Purpose: The objective of this research was to investigate the substrate specificity of large neutral amino acid carrier (LNAA) and di/tripeptide (hPEPT1) transporters with respect to PD 158473, an NMDA antagonist.
Methods: Cellular uptake studies were carried out using two types of Chinese Hamster Ovary (CHO). CHO-K1 cells represent the wild type with inherent large neutral amino acid (LNAA) activity. CHO-PEPT1 cells were generated by stable transfection of hPEPT1 gene into CHO cells. Therefore, these cells possess both LNAA activity and di/tripeptide transporter activities as a result of the transfection. Cellular uptake of PD 158473 was quantified using a HPLC method previously developed in our laboratory.

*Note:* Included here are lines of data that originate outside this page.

import Summits.Parity.BatemanHorn.Theorems.SoloInformedThinTypeII
import Mathlib.Analysis.SpecialFunctions.Pow.Asymptotics
import HarnessLib

/-!
# Thin sequences vs. Type-I/II information, III: no Type-II window for a thin support

Part of the `SoloInformedThin*` series (`…Counting`, `…TypeII`, `…TypeIIVoid`, `…TypeI`,
`…Polynomial`), which turns Ford–Maynard's heuristic remark (arXiv:2407.14368, §2.4: for the
normalised indicator of a set `𝒥 ⊆ (x/2, x]` with `x^{1-c}` elements "one can only hope for (I)
to hold for `γ < 1 − c` and (II) for `θ > c`") into theorems about EVERY real sequence with thin
support, in the tree's exact formalisation `Literature.Barriers.Parity.FordMaynard.TypeI` /
`TypeII` (comparison sequence `b = 1`, `w = a − 1`).  The tree's barrier entry
`Literature.Barriers.Parity.FordMaynardLowLevel` flags the remark as "a HEURISTIC remark of the
paper, not a theorem about any specific thin set"; these files supply the theorem.

This file: the asymptotic form of the Type-II half.  For `B > 1` and all large `x`, NO real
sequence `a` with at most `x^{1−c}` non-zero values on `(x/2, x]` has `w = a − 1` satisfying (II)
in a range `[θ, θ + ν]` with
* `θ < c` (`eventually_not_typeII_of_sparse`; primes `p ∈ (M, 2M]`, `M ≍ (x/2)^θ`, on the
  `m`-side), or
* `θ + ν > 1 − c` (`eventually_not_typeII_of_sparse'`; primes `p ≍ x^{max(1−θ−ν, 0)}` on the
  `n`-side).
In particular a support of size `≤ x^{1/2}` admits no Type-II window whatsoever (every window has
`θ < 1/2` or `θ + ν > θ ≥ 1/2`); see `SoloInformedThinPolynomial`.

References: [cite: FordMaynard2024PrimeSieves, §2.4 (p. 7, first family and footnote)].
-/

noncomputable section

open Filter Finset Real

namespace Summit.Parity.BatemanHorn.Theorems

open Literature.Barriers.Parity.FordMaynard (TypeII eventually_mul_rpow_le_rpow)

/-! ### Asymptotic forms: thin supports -/

/-- **No Type-II information below the density exponent.**  Let `0 ≤ θ < c ≤ 1`, `ν > 0`,
`B > 1`.  For all large `x`: no real sequence `a` with at most `x^{1−c}` non-zero values on
`(x/2, x]` has `w = a − 1` satisfying (II) in the range `[θ, θ + ν]`.
[cite: FordMaynard2024PrimeSieves, §2.4] -/
theorem eventually_not_typeII_of_sparse {c θ ν B : ℝ} (hθ : 0 ≤ θ) (hθc : θ < c) (hc1 : c ≤ 1)
    (hν : 0 < ν) (hB : 1 < B) :
    ∀ᶠ x : ℝ in atTop, ∀ (a : ℕ → ℝ) (A : Finset ℕ), (A.card : ℝ) ≤ x ^ (1 - c) →
      (∀ v : ℕ, x / 2 < (v : ℝ) → (v : ℝ) ≤ x → a v ≠ 0 → v ∈ A) →
      ¬ TypeII (fun n : ℕ => a n - 1) x θ ν B := by
  obtain ⟨K, hK1, hK⟩ := exists_card_primes_Ioc_two_mul_ge
  have hK0 : 0 < K := by linarith
  have hδ : 0 < (c - θ) / 2 := by linarith
  filter_upwards [eventually_ge_atTop (4 : ℝ),
    eventually_mul_rpow_le_rpow 6 (by linarith : θ < θ + ν),
    eventually_mul_rpow_le_rpow 48 (by linarith : θ < 1),
    eventually_mul_rpow_le_rpow 96 (by linarith : θ + (1 - c) + (c - θ) / 2 < 1),
    (isLittleO_log_rpow_atTop hδ).bound one_pos,
    ((tendsto_rpow_atTop (by linarith : 0 < B - 1)).comp
      Real.tendsto_log_atTop).eventually_gt_atTop (8 * K)]
    with x hx4 e1 e2 e3 elog e4 a A hA hcov hII
  rw [Real.rpow_one] at e2 e3
  have hx0 : 0 < x := by linarith
  have hx1 : 1 ≤ x := by linarith
  have hlx : 0 ≤ Real.log x := Real.log_nonneg hx1
  have hlogle : Real.log x ≤ x ^ ((c - θ) / 2) := by
    have := elog
    simp only [one_mul, Real.norm_eq_abs] at this
    rwa [abs_of_nonneg hlx, abs_of_nonneg (Real.rpow_nonneg hx0.le _)] at this
  have e4' : 8 * K < Real.log x ^ (B - 1) := by simpa using e4
  -- the scale `M` and the primes `S`
  set M : ℕ := ⌊(x / 2) ^ θ⌋₊ + 2 with hMdef
  have hM2 : 2 ≤ M := by omega
  have hM2r : (2 : ℝ) ≤ M := by exact_mod_cast hM2
  have hMθ : (x / 2) ^ θ < M := by
    have := Nat.lt_floor_add_one ((x / 2) ^ θ)
    push_cast [hMdef]
    linarith
  have hxθ1 : 1 ≤ x ^ θ := Real.one_le_rpow hx1 hθ
  have hMle : (M : ℝ) ≤ 3 * x ^ θ := by
    have h1 : (⌊(x / 2) ^ θ⌋₊ : ℝ) ≤ (x / 2) ^ θ :=
      Nat.floor_le (Real.rpow_nonneg (by linarith) _)
    have h2 : (x / 2) ^ θ ≤ x ^ θ := Real.rpow_le_rpow (by linarith) (by linarith) hθ
    push_cast [hMdef]
    linarith
  set S : Finset ℕ := (Ioc M (2 * M)).filter Nat.Prime with hSdef
  have hSprop : ∀ p ∈ S, p.Prime ∧ (M : ℝ) < p ∧ (x / 2) ^ θ < (p : ℝ) ∧
      (p : ℝ) ≤ x ^ (θ + ν) := by
    intro p hp
    rw [hSdef, mem_filter, mem_Ioc] at hp
    obtain ⟨⟨hMp, hp2M⟩, hpr⟩ := hp
    have hMp' : (M : ℝ) < p := by exact_mod_cast hMp
    have hp2M' : (p : ℝ) ≤ 2 * M := by exact_mod_cast hp2M
    exact ⟨hpr, hMp', hMθ.trans hMp', by linarith⟩
  have hmain := typeII_sparse_le (by linarith) hx1 (by linarith : (1 : ℝ) < M) S A hSprop hcov hII
  -- lower bounds
  have hL : Real.log x / Real.log M ≤ 2 * Real.log x := by
    have hlogM : Real.log 2 ≤ Real.log M := Real.log_le_log two_pos hM2r
    have hl2 := Real.log_two_gt_d9
    rw [div_le_iff₀ (by linarith)]
    nlinarith
  have hcardS := hK M (by omega)
  have hsum : (S.card : ℝ) * (x / (4 * M) - 1) ≤ ∑ p ∈ S, (x / (2 * p) - 1) := by
    rw [← nsmul_eq_mul, ← sum_const]
    refine sum_le_sum fun p hp => ?_
    have hp2M : (p : ℝ) ≤ 2 * M := by
      have := hp; rw [hSdef, mem_filter, mem_Ioc] at this; exact_mod_cast this.1.2
    have hp0 : (0 : ℝ) < p := by exact_mod_cast (hSprop p hp).1.pos
    have : x / (4 * M) ≤ x / (2 * p) :=
      div_le_div_of_nonneg_left hx0.le (by positivity) (by linarith)
    linarith
  have hX : (S.card : ℝ) * (A.card * (Real.log x / Real.log M)) ≤
      S.card * (x ^ (1 - c) * (2 * Real.log x)) := by
    apply mul_le_mul_of_nonneg_left _ (Nat.cast_nonneg _)
    exact mul_le_mul hA hL (div_nonneg hlx (Real.log_nonneg (by linarith)))
      (Real.rpow_nonneg hx0.le _)
  have h8M : 8 * (M : ℝ) * (1 + 2 * x ^ (1 - c) * Real.log x) ≤ x := by
    have t1 : 8 * (M : ℝ) ≤ x / 2 := by linarith
    have hnn1 : 0 ≤ x ^ (1 - c) := Real.rpow_nonneg hx0.le _
    have hprod : x ^ θ * x ^ (1 - c) * x ^ ((c - θ) / 2) =
        x ^ (θ + (1 - c) + (c - θ) / 2) := by
      rw [← Real.rpow_add hx0, ← Real.rpow_add hx0]
    have t2a : (M : ℝ) * x ^ (1 - c) * Real.log x ≤
        3 * x ^ θ * x ^ (1 - c) * x ^ ((c - θ) / 2) := by
      have := mul_le_mul hMle (mul_le_mul_of_nonneg_left hlogle hnn1) (by positivity)
        (by positivity)
      linarith [this, mul_assoc (M : ℝ) (x ^ (1 - c)) (Real.log x),
        mul_assoc (3 * x ^ θ) (x ^ (1 - c)) (x ^ ((c - θ) / 2))]
    rw [← hprod] at e3
    have t2 : 16 * (M : ℝ) * x ^ (1 - c) * Real.log x ≤ x / 2 := by linarith
    have : 8 * (M : ℝ) * (1 + 2 * x ^ (1 - c) * Real.log x) =
        8 * M + 16 * M * x ^ (1 - c) * Real.log x := by ring
    linarith
  have h2Mx : 2 * (M : ℝ) ≤ x := by linarith
  have hlog2M0 : 0 < Real.log (2 * M) := Real.log_pos (by linarith)
  have hlog2M : Real.log (2 * M) ≤ Real.log x := Real.log_le_log (by positivity) h2Mx
  have hlx0 : 0 < Real.log x := by linarith
  have hTlow : x / (8 * K * Real.log x) ≤ (S.card : ℝ) * (x / (8 * M)) := by
    have hMK : (M : ℝ) / (K * Real.log x) ≤ S.card :=
      le_trans (div_le_div_of_nonneg_left (by positivity) (mul_pos hK0 hlog2M0)
        (mul_le_mul_of_nonneg_left hlog2M hK0.le)) hcardS
    have hMne : (M : ℝ) ≠ 0 := by positivity
    have hlxne : Real.log x ≠ 0 := hlx0.ne'
    have hKne : K ≠ 0 := hK0.ne'
    calc x / (8 * K * Real.log x) = (M : ℝ) / (K * Real.log x) * (x / (8 * M)) := by
          field_simp
      _ ≤ S.card * (x / (8 * M)) := mul_le_mul_of_nonneg_right hMK (by positivity)
  have hmid : (S.card : ℝ) * (x / (8 * M)) ≤
      S.card * (x / (4 * M) - 1 - x ^ (1 - c) * (2 * Real.log x)) := by
    apply mul_le_mul_of_nonneg_left _ (Nat.cast_nonneg _)
    have hM8 : (0 : ℝ) < 8 * M := by positivity
    have h81 : 1 + 2 * x ^ (1 - c) * Real.log x ≤ x / (8 * M) := by
      rw [le_div_iff₀ hM8]; linarith
    have hMne : (M : ℝ) ≠ 0 := by positivity
    have h84 : x / (4 * M) = 2 * (x / (8 * M)) := by
      field_simp; ring
    linarith
  have hfin := div_log_rpow_lt hK0 (by linarith) e4'
  linarith

/-- **No Type-II information above the co-density exponent (reflected window).**  Let
`0 ≤ θ < 1`, `ν > 0`, `0 < c`, `θ + ν > 1 − c`, `B > 1`.  For all large `x`: no real sequence
with at most `x^{1−c}` non-zero values on `(x/2, x]` has `w = a − 1` satisfying (II) in the range
`[θ, θ + ν]`. [cite: FordMaynard2024PrimeSieves, §2.4] -/
theorem eventually_not_typeII_of_sparse' {c θ ν B : ℝ} (hθ : 0 ≤ θ) (hθ1 : θ < 1) (hν : 0 < ν)
    (hc : 0 < c) (hcw : 1 - c < θ + ν) (hB : 1 < B) :
    ∀ᶠ x : ℝ in atTop, ∀ (a : ℕ → ℝ) (A : Finset ℕ), (A.card : ℝ) ≤ x ^ (1 - c) →
      (∀ v : ℕ, x / 2 < (v : ℝ) → (v : ℝ) ≤ x → a v ≠ 0 → v ∈ A) →
      ¬ TypeII (fun n : ℕ => a n - 1) x θ ν B := by
  obtain ⟨K, hK1, hK⟩ := exists_card_primes_Ioc_two_mul_ge
  have hK0 : 0 < K := by linarith
  -- the exponent of the scale `M ≍ x^e`, `e = max(1 − θ − ν, 0)`
  set e : ℝ := max (1 - θ - ν) 0 with hedef
  have he0 : 0 ≤ e := le_max_right _ _
  have he1 : 1 - θ - ν ≤ e := le_max_left _ _
  have helt : e < 1 - θ := max_lt (by linarith) (by linarith)
  have hec : e < c := max_lt (by linarith) hc
  have hδ : 0 < (c - e) / 2 := by linarith
  filter_upwards [eventually_ge_atTop (4 : ℝ),
    eventually_mul_rpow_le_rpow 12 helt,
    eventually_mul_rpow_le_rpow 48 (by linarith : e < 1),
    eventually_mul_rpow_le_rpow 96 (by linarith : e + (1 - c) + (c - e) / 2 < 1),
    (isLittleO_log_rpow_atTop hδ).bound one_pos,
    ((tendsto_rpow_atTop (by linarith : 0 < B - 1)).comp
      Real.tendsto_log_atTop).eventually_gt_atTop (8 * K)]
    with x hx4 e1 e2 e3 elog e4 a A hA hcov hII
  rw [Real.rpow_one] at e2 e3
  have hx0 : 0 < x := by linarith
  have hx1 : 1 ≤ x := by linarith
  have hlx : 0 ≤ Real.log x := Real.log_nonneg hx1
  have hlogle : Real.log x ≤ x ^ ((c - e) / 2) := by
    have := elog
    simp only [one_mul, Real.norm_eq_abs] at this
    rwa [abs_of_nonneg hlx, abs_of_nonneg (Real.rpow_nonneg hx0.le _)] at this
  have e4' : 8 * K < Real.log x ^ (B - 1) := by simpa using e4
  set M : ℕ := ⌊x ^ e⌋₊ + 2 with hMdef
  have hM2 : 2 ≤ M := by omega
  have hM2r : (2 : ℝ) ≤ M := by exact_mod_cast hM2
  have hMe : x ^ e < M := by
    have := Nat.lt_floor_add_one (x ^ e)
    push_cast [hMdef]
    linarith
  have hxe1 : 1 ≤ x ^ e := Real.one_le_rpow hx1 he0
  have hMle : (M : ℝ) ≤ 3 * x ^ e := by
    have h1 : (⌊x ^ e⌋₊ : ℝ) ≤ x ^ e := Nat.floor_le (Real.rpow_nonneg hx0.le _)
    push_cast [hMdef]
    linarith
  -- window facts: `2M ≤ (x/2)^(1-θ)` and `x^(1-θ-ν) < M`
  have hhalf : x ^ (1 - θ) / 2 ≤ (x / 2) ^ (1 - θ) := by
    rw [Real.div_rpow hx0.le (by norm_num)]
    have : (2 : ℝ) ^ (1 - θ) ≤ 2 := by
      conv_rhs => rw [← Real.rpow_one 2]
      exact Real.rpow_le_rpow_of_exponent_le (by norm_num) (by linarith)
    have h2pos : (0 : ℝ) < 2 ^ (1 - θ) := by positivity
    rw [div_le_div_iff₀ two_pos h2pos]
    nlinarith [Real.rpow_nonneg hx0.le (1 - θ)]
  have h2M : 2 * (M : ℝ) ≤ (x / 2) ^ (1 - θ) := by linarith
  set S : Finset ℕ := (Ioc M (2 * M)).filter Nat.Prime with hSdef
  have hSprop : ∀ p ∈ S, p.Prime ∧ (M : ℝ) < p ∧ (p : ℝ) ≤ x ∧
      (p : ℝ) * (x / 2) ^ θ ≤ x / 2 ∧ x ≤ (p : ℝ) * x ^ (θ + ν) := by
    intro p hp
    rw [hSdef, mem_filter, mem_Ioc] at hp
    obtain ⟨⟨hMp, hp2M⟩, hpr⟩ := hp
    have hMp' : (M : ℝ) < p := by exact_mod_cast hMp
    have hp2M' : (p : ℝ) ≤ 2 * M := by exact_mod_cast hp2M
    have hple : (p : ℝ) ≤ (x / 2) ^ (1 - θ) := hp2M'.trans h2M
    refine ⟨hpr, hMp', ?_, ?_, ?_⟩
    · have : (x / 2) ^ (1 - θ) ≤ (x / 2) ^ (1 : ℝ) :=
        Real.rpow_le_rpow_of_exponent_le (by linarith) (by linarith)
      rw [Real.rpow_one] at this
      linarith
    · have hsplit : (x / 2) ^ (1 - θ) * (x / 2) ^ θ = x / 2 := by
        rw [← Real.rpow_add (by linarith)]
        simp
      calc (p : ℝ) * (x / 2) ^ θ ≤ (x / 2) ^ (1 - θ) * (x / 2) ^ θ :=
            mul_le_mul_of_nonneg_right hple (Real.rpow_nonneg (by linarith) _)
        _ = x / 2 := hsplit
    · have hlow : x ^ (1 - θ - ν) ≤ p := by
        have : x ^ (1 - θ - ν) ≤ x ^ e := Real.rpow_le_rpow_of_exponent_le hx1 he1
        linarith
      have hsplit : x ^ (1 - θ - ν) * x ^ (θ + ν) = x := by
        rw [← Real.rpow_add hx0]
        simp
      calc x = x ^ (1 - θ - ν) * x ^ (θ + ν) := hsplit.symm
        _ ≤ p * x ^ (θ + ν) := mul_le_mul_of_nonneg_right hlow (Real.rpow_nonneg hx0.le _)
  have hmain :=
    typeII_sparse_le' (by linarith) hx1 (by linarith : (1 : ℝ) < M) S A hSprop hcov hII
  -- lower bounds (identical to the unreflected case with `θ` replaced by `e`)
  have hL : Real.log x / Real.log M ≤ 2 * Real.log x := by
    have hlogM : Real.log 2 ≤ Real.log M := Real.log_le_log two_pos hM2r
    have hl2 := Real.log_two_gt_d9
    rw [div_le_iff₀ (by linarith)]
    nlinarith
  have hcardS := hK M (by omega)
  have hsum : (S.card : ℝ) * (x / (4 * M) - 1) ≤ ∑ p ∈ S, (x / (2 * p) - 1) := by
    rw [← nsmul_eq_mul, ← sum_const]
    refine sum_le_sum fun p hp => ?_
    have hp2M : (p : ℝ) ≤ 2 * M := by
      have := hp; rw [hSdef, mem_filter, mem_Ioc] at this; exact_mod_cast this.1.2
    have hp0 : (0 : ℝ) < p := by exact_mod_cast (hSprop p hp).1.pos
    have : x / (4 * M) ≤ x / (2 * p) :=
      div_le_div_of_nonneg_left hx0.le (by positivity) (by linarith)
    linarith
  have hX : (S.card : ℝ) * (A.card * (Real.log x / Real.log M)) ≤
      S.card * (x ^ (1 - c) * (2 * Real.log x)) := by
    apply mul_le_mul_of_nonneg_left _ (Nat.cast_nonneg _)
    exact mul_le_mul hA hL (div_nonneg hlx (Real.log_nonneg (by linarith)))
      (Real.rpow_nonneg hx0.le _)
  have h8M : 8 * (M : ℝ) * (1 + 2 * x ^ (1 - c) * Real.log x) ≤ x := by
    have t1 : 8 * (M : ℝ) ≤ x / 2 := by linarith
    have hnn1 : 0 ≤ x ^ (1 - c) := Real.rpow_nonneg hx0.le _
    have hprod : x ^ e * x ^ (1 - c) * x ^ ((c - e) / 2) = x ^ (e + (1 - c) + (c - e) / 2) := by
      rw [← Real.rpow_add hx0, ← Real.rpow_add hx0]
    have t2a : (M : ℝ) * x ^ (1 - c) * Real.log x ≤
        3 * x ^ e * x ^ (1 - c) * x ^ ((c - e) / 2) := by
      have := mul_le_mul hMle (mul_le_mul_of_nonneg_left hlogle hnn1) (by positivity)
        (by positivity)
      linarith [this, mul_assoc (M : ℝ) (x ^ (1 - c)) (Real.log x),
        mul_assoc (3 * x ^ e) (x ^ (1 - c)) (x ^ ((c - e) / 2))]
    rw [← hprod] at e3
    have t2 : 16 * (M : ℝ) * x ^ (1 - c) * Real.log x ≤ x / 2 := by linarith
    have : 8 * (M : ℝ) * (1 + 2 * x ^ (1 - c) * Real.log x) =
        8 * M + 16 * M * x ^ (1 - c) * Real.log x := by ring
    linarith
  have h2Mx : 2 * (M : ℝ) ≤ x := by linarith
  have hlog2M0 : 0 < Real.log (2 * M) := Real.log_pos (by linarith)
  have hlog2M : Real.log (2 * M) ≤ Real.log x := Real.log_le_log (by positivity) h2Mx
  have hlx0 : 0 < Real.log x := by linarith
  have hTlow : x / (8 * K * Real.log x) ≤ (S.card : ℝ) * (x / (8 * M)) := by
    have hMK : (M : ℝ) / (K * Real.log x) ≤ S.card :=
      le_trans (div_le_div_of_nonneg_left (by positivity) (mul_pos hK0 hlog2M0)
        (mul_le_mul_of_nonneg_left hlog2M hK0.le)) hcardS
    have hMne : (M : ℝ) ≠ 0 := by positivity
    have hlxne : Real.log x ≠ 0 := hlx0.ne'
    have hKne : K ≠ 0 := hK0.ne'
    calc x / (8 * K * Real.log x) = (M : ℝ) / (K * Real.log x) * (x / (8 * M)) := by
          field_simp
      _ ≤ S.card * (x / (8 * M)) := mul_le_mul_of_nonneg_right hMK (by positivity)
  have hmid : (S.card : ℝ) * (x / (8 * M)) ≤
      S.card * (x / (4 * M) - 1 - x ^ (1 - c) * (2 * Real.log x)) := by
    apply mul_le_mul_of_nonneg_left _ (Nat.cast_nonneg _)
    have hM8 : (0 : ℝ) < 8 * M := by positivity
    have h81 : 1 + 2 * x ^ (1 - c) * Real.log x ≤ x / (8 * M) := by
      rw [le_div_iff₀ hM8]; linarith
    have hMne : (M : ℝ) ≠ 0 := by positivity
    have h84 : x / (4 * M) = 2 * (x / (8 * M)) := by
      field_simp; ring
    linarith
  have hfin := div_log_rpow_lt hK0 (by linarith) e4'
  linarith

end Summit.Parity.BatemanHorn.Theorems

end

Results: The utility of the CHO-PEPT1 cell model was demonstrated by determining the uptake kinetics of Gly-Sar, a prototypical dipeptide transporter substrate. Uptake kinetics of PD 158473 displayed two carrier-mediated transport components in CHO-PEPT1 cells, while in CHO-K1 cells the relationship was consistent with classic one component Michaelis-Menten kinetics. These results confirmed the affinity of PD 158473 for both LNAA and di/tripeptide transporters. Further, results from inhibition experiments using these two cell types indicate that the high affinity-low capacity system was the LNAA carrier and the low affinity-high capacity carrier was the di/tripeptide transporter.
Conclusions: This study demonstrates overlapping substrate specificity between LNAA carrier and di/tripeptide transporter (hPEPT1) for PD 158473, an amino acid analog. Establishing Structure Transport Relationship (STR) for this overlap will aid in a design strategy for increasing oral absorption or targeting specific drugs to selected tissues.